Adsorção é a coleta de matéria orgânica dissolvida na água por uma interface apropriada - a água do aquário. Durante a adsorção, o material orgânico se liga ao carvão ativado e deixa o meio aquático. Se a ligação química entre o adsorvente (carvão ativado) e o material adsorvido (matéria orgânica dissolvida) é forte, o processo é irreversível e definido como adsorção química. Por outro lado, se a ligação é fraca, existe a possibilidade da reação ser revertida, pois ela é apenas física, e pode resultar em alteração na concentração do material adsorvido.

Produção do carvão ativado 

O carvão ativado é produzido em duas etapas. A primeira é a utilização de materiais como carvão de origem mineral, animal, madeiras ou cascas de frutos de diversos vegetais  (como o coco). O material é aquecido até 600oC para retirar todo seu conteúdo de hidrocarbonados. Essa etapa deve ser conduzida na absoluta ausência de ar, para evitar a combustão do carvão.

O segundo passo é sua ativação. O material é reaquecido, dessa vez até 900oC na presença de um gás oxidante, que faz o carvão desenvolver sua porosidade interna, formando a superfície em que o material orgânico dissolvido será coletado da água. Curiosamente, o tamanho dos poros não é fundamental na remoção dos adsorvidos em fase líquida.

Fatores que afetam a taxa de adsorção

1 - Transferência de massa do adsorvido para o carvão ativado

2 - Tempo de contato

3 - Concentração e natureza do material a ser adsorvido

4 - Tamanho da partícula, área de superfície do poro, e a escolha do carvão ativado

5 - Presença de filme biológico na superfície do grão de carvão ativado.

O processo de adsorção se dá em três etapas distintas.
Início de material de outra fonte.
import Literature.AnabelianGeometry.AbsoluteAnabelian.UnitKummerNaturalityColimit
import Literature.AnabelianGeometry.AbsoluteAnabelian.UnitKummerTransport
import Literature.AnabelianGeometry.AbsoluteAnabelian.MLFGaloisGroupification
import Literature.AnabelianGeometry.EtaleTheta.KummerFunctorialityCovariantIso
import HarnessLib

/-!
# [AbsTopIII] Prop 3.3 (i) on ABSTRACT MLF-Galois `TLG`-pairs: naturality of the unit Kummer maps along
# morphisms of pairs and canonicity of the transported unit Kummer theory (independence of the presentation)

S. Mochizuki, *Topics in absolute anabelian geometry III*, §3, Prop. 3.3 (i) p. 73 (bib key `MochizukiAbsTopIII2015`;
locators = kurims manuscript pages, lit key `paper:url-5493eb38cbb7`): for `T ∈ {TLG, TCG}` and an MLF-Galois `T`-pair
`(Π ↷ M)`, "functorial algorithms for constructing the Kummer maps `M^H → H¹(H, μ_Ẑ(M))`", functorial «relative to
`C^MLF_T`» whose morphisms are those of Def. 3.1 (ii) p. 67.

abc-iut cell, layer L4, row «Prop33i-ABSTRACT-PAIR (b)(c) TWIN» (abc-iut-L4-lead RULINGS #5y / #6a; seat
abc-iut-w4-d009 gen 4): the `TLG` twin of abc-iut-L4-t2's `MonoidKummerTransportCanonical.lean` (Prop. 3.2 (ii), `TM`),
decl for decl.  State of the tree: `UnitKummerModel.lean` (abc-iut-L4-t2) builds the unit Kummer theory of the MODEL
`TLG`-pair `(Π_k ↷ k̄^×)`; `UnitKummerTransport.lean` transports it along an isomorphism `e : (Π_k ↷ k̄^×) ⥲ P` to any
abstract MLF-Galois `TLG`-pair (`exists_unitKummerTheory_TLG_injective` — an `∃`-packaging over a CHOSEN presentation);
`UnitKummerNaturality(Covariant).lean` (this seat) prove the naturality of the MODEL unit Kummer maps along arbitrary
equivariant pairs.  This file closes, for `TLG`, the two abstract-pair clauses the layer registry records as open:

* `GaloisMonoidPair.TLGPresentation P` — the data `(k, k̄, Π_k ↠ G_k, e : (Π_k ↷ k̄^×) ⥲ P)` witnessing `P ∈ C^MLF_TLG`
  (inhabited iff `IsMLFGaloisMonoidPair .TLG P`, `nonempty_iff`); `TLGPresentation.unitKummerTheory π := (model).transport e`;
* (b) **naturality on abstract pairs** `TLGPresentation.kummer_natural`: for a Def. 3.1 (ii) morphism `f : P → Q` of
  abstract pairs with presentations `π`, `ϖ`, open `H ⊆ Π`, `H' ⊆ Π'` with `f_Π(H) ⊆ H'`, `m ∈ M^H`, `f_M m ∈ M'^{H'}`:
  `pull (κ'_{H'}(f_M m)) = push (κ_H(m))` along the transition pair `(e'⁻¹ f_Π e, e'⁻¹ f_M e)` of models, read on `k̄ˣ`;
* (c) **canonicity** `TLGPresentation.canonicalEquiv π₁ π₂ H` + **`canonicalEquiv_kummer`**: for two presentations of the
  SAME pair, the comparison isomorphism of the transition ISOMORPHISM `e₂⁻¹e₁` (abc-iut-L4-t2's
  `EquivariantMorphism.comparisonIso`, both cospan legs invertible) identifies the carriers and carries `κ⁽¹⁾_H(m)` to
  `κ⁽²⁾_H(m)` — the unit Kummer maps of the `∃`-packaged theory do not depend on the chosen model.

Also: `ModelMLFGaloisData.tlgUnitsMap_smul_of_smul` / `tlg_kummer_natural_of_smul` — the model square of
`UnitKummerNaturalityCovariant.lean` for a RAW equivariant pair `(φ_Π, φ_M)` (no Def. 3.1 (ii) side conditions needed).
`TCG` twin: separate file (intrinsic coefficients `Λ((𝒪_k̄^×)ˣ)`).  Mathlib's `groupCohomology` is single-universe:
everything cohomological at universe `0`.  HONEST FRAMING: classical Kummer theory at OUR model objects; the unit Kummer
theories are still OBTAINED from models; nothing here bears on [IUTchIII] Cor. 3.12; no side taken.
-/

noncomputable section

open scoped nonZeroDivisors

namespace Literature.AnabelianGeometry.AbsoluteAnabelian

open _root_.CategoryTheory
open Literature.AnabelianGeometry.EtaleTheta (kummerClass invariants cyclotomeRep EquivariantMorphism)

universe u

/-! ### The model square for a raw equivariant pair `(φ_Π, φ_M)` on `(Π_k ↷ k̄^×)` -/

namespace ModelMLFGaloisData

variable {C₁ C₂ : MLFClosure.{u}} {D₁ : ModelMLFGaloisData C₁.k C₁.K} {D₂ : ModelMLFGaloisData C₂.k C₂.K}

/-- For an equivariant pair `(φ_Π : Π_{k₁} → Π_{k₂}, φ_M : k̄₁^× → k̄₂^×)` (`φ_M(g • x) = φ_Π(g) • φ_M(x)` on the
monoids `(k̄ᵢ)⁰`), the unit map `φ_M` read on `k̄ˣ` is `φ_Π`-equivariant. [cite: MochizukiAbsTopIII2015, Definition 3.1 (ii) p.67] -/
theorem tlgUnitsMap_smul_of_smul (φ : D₁.Pi →* D₂.Pi) (ψ : (C₁.K)⁰ →* (C₂.K)⁰)
    (h : ∀ (g : D₁.Pi) (x : (C₁.K)⁰), ψ (g • x) = φ g • ψ x) (g : D₁.Pi) (u : (C₁.K)ˣ) :
    (nonZeroDivisorsEquivUnits.toMonoidHom.comp
        (ψ.comp (nonZeroDivisorsEquivUnits (G₀ := C₁.K)).symm.toMonoidHom)) (g • u) =
      φ g • (nonZeroDivisorsEquivUnits.toMonoidHom.comp
        (ψ.comp (nonZeroDivisorsEquivUnits (G₀ := C₁.K)).symm.toMonoidHom)) u := by
  refine Units.ext ?_
  have hx : (nonZeroDivisorsEquivUnits (G₀ := C₁.K)).symm (g • u) =
      g • (nonZeroDivisorsEquivUnits (G₀ := C₁.K)).symm u := Subtype.ext rfl
  change (((ψ ((nonZeroDivisorsEquivUnits (G₀ := C₁.K)).symm (g • u)) : (C₂.K)⁰)) : C₂.K) =
    D₂.aug (φ g) • ((ψ ((nonZeroDivisorsEquivUnits (G₀ := C₁.K)).symm u) : (C₂.K)⁰) : C₂.K)
  rw [hx, h]
  rfl

/-- The units equivariant morphism `(Π_{k₁} ↷ k̄₁ˣ) → (Π_{k₂} ↷ k̄₂ˣ)` of a raw equivariant pair on the `TLG` models.
[cite: MochizukiAbsTopIII2015, Definition 3.1 (ii) p.67] -/
abbrev tlgUnitsMorphism (φ : D₁.Pi →* D₂.Pi) (ψ : (C₁.K)⁰ →* (C₂.K)⁰)
    (h : ∀ (g : D₁.Pi) (x : (C₁.K)⁰), ψ (g • x) = φ g • ψ x) :
    EquivariantMorphism D₁.Pi (C₁.K)ˣ D₂.Pi (C₂.K)ˣ :=
  ⟨φ, nonZeroDivisorsEquivUnits.toMonoidHom.comp (ψ.comp (nonZeroDivisorsEquivUnits (G₀ := C₁.K)).symm.toMonoidHom),
    tlgUnitsMap_smul_of_smul φ ψ h⟩

end ModelMLFGaloisData

namespace ModelMLFGaloisData

variable {C₁ C₂ : MLFClosure.{0}} {D₁ : ModelMLFGaloisData C₁.k C₁.K} {D₂ : ModelMLFGaloisData C₂.k C₂.K}

/-- **The model `TLG` square for a RAW equivariant pair** (as `GaloisMonoidPair.Hom.tlgUnitsMorphism_pullH1_kummer`, without
the Def. 3.1 (ii) side conditions on kernels/openness, which the cohomology does not use): for open `H₁`, `H₂` with
`φ_Π(H₁) ≤ H₂` and `m₁ ∈ (k̄₁^×)^{H₁}`, `m₂ ∈ (k̄₂^×)^{H₂}` with `φ_M m₁ = m₂`: `φ_Π^* κ_{H₂}(m₂) = Λ(φ_M)_* κ_{H₁}(m₁)` for t2's
model unit Kummer maps. [cite: MochizukiAbsTopIII2015, Proposition 3.3 (i) p.73] -/
theorem tlg_kummer_natural_of_smul (φ : D₁.Pi →* D₂.Pi) (ψ : (C₁.K)⁰ →* (C₂.K)⁰)
    (h : ∀ (g : D₁.Pi) (x : (C₁.K)⁰), ψ (g • x) = φ g • ψ x)
    {H₁ : OpenSubgroup D₁.tlgPair.Pi} {H₂ : OpenSubgroup D₂.tlgPair.Pi}
    (hH : (H₁ : Subgroup D₁.Pi).map φ ≤ (H₂ : Subgroup D₂.Pi))
    (m₁ : {m : D₁.tlgPair.M // ∀ g : H₁, (g : D₁.tlgPair.Pi) • m = m})
    (m₂ : {m : D₂.tlgPair.M // ∀ g : H₂, (g : D₂.tlgPair.Pi) • m = m}) (hm : ψ m₁.1 = m₂.1) :
    (tlgUnitsMorphism φ ψ h).pullH1 hH ((D₂.unitKummerTheoryTLG C₂).kummer H₂ m₂) =
      (tlgUnitsMorphism φ ψ h).pushH1 hH ((D₁.unitKummerTheoryTLG C₁).kummer H₁ m₁) := by
  rw [unitKummerTheoryTLG_kummer, unitKummerTheoryTLG_kummer]
  refine EquivariantMorphism.pullH1_kummerClass _ hH _ _ ?_
  change nonZeroDivisorsEquivUnits (ψ ((nonZeroDivisorsEquivUnits (G₀ := C₁.K)).symm (tlgToUnit C₁ m₁.1))) =
    tlgToUnit C₂ m₂.1
  rw [tlgToUnit_eq_nonZeroDivisorsEquivUnits, tlgToUnit_eq_nonZeroDivisorsEquivUnits, MulEquiv.symm_apply_apply, hm]

end ModelMLFGaloisData

/-! ### `TLG` presentations of an abstract pair and their unit Kummer theories -/

namespace GaloisMonoidPair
A transferência do adsorvido através do filme biológico que rapidamente se forma em torno do adsorvente por conta de bactérias, difusão através dos poros do carvão ativado e formação de ligações químicas entre as moléculas do material orgânico dissolvido e do carvão ativado. As duas primeiras etapas são limitadas por uma taxa dependente da quantidade de material orgânico dissolvido na água. A terceira é instantânea.

A transferência de massa de matéria orgânica dissolvida para o carvão depende da combinação entre os poros e o filme biológico formado no carvão ativado e a concentração de matéria orgânica na água, de maneira que será necessário usar maior quantidade de carvão ativado se houver mais matéria orgânica dissolvida num determinado corpo aquático.

O tempo de contato é fundamental. Se for muito curto, a transferência de massa pode até mesmo nem ocorrer. Portanto, usar carvão ativado em local de grande circulação de água não é, definitivamente, a maneira ideal de utilizar o material. Colocar carvão ativado dentro de um tubo em que a água seja forçada a passar em baixa velocidade em relação à quantidade de carvão utilizada (que dependerá do volume de água do aquário) é a forma mais eficaz. Esse método (chamado de "ativo") de uso de carvão se contrapõe ao método "passivo", onde apenas se coloca o produto em contato com a água, de maneira tal que seja possível grande volume de água passar em torno do recipiente onde foi colocado o carvão, não passando forçosamente através dele. Isso não quer dizer que usar carvão de forma "passiva" não funcione. O carvão ativado usado dessa maneira apenas é sub-utilizado, podendo inclusive não "conseguir" adsorver tudo o que poderia, se usado de forma "ativa".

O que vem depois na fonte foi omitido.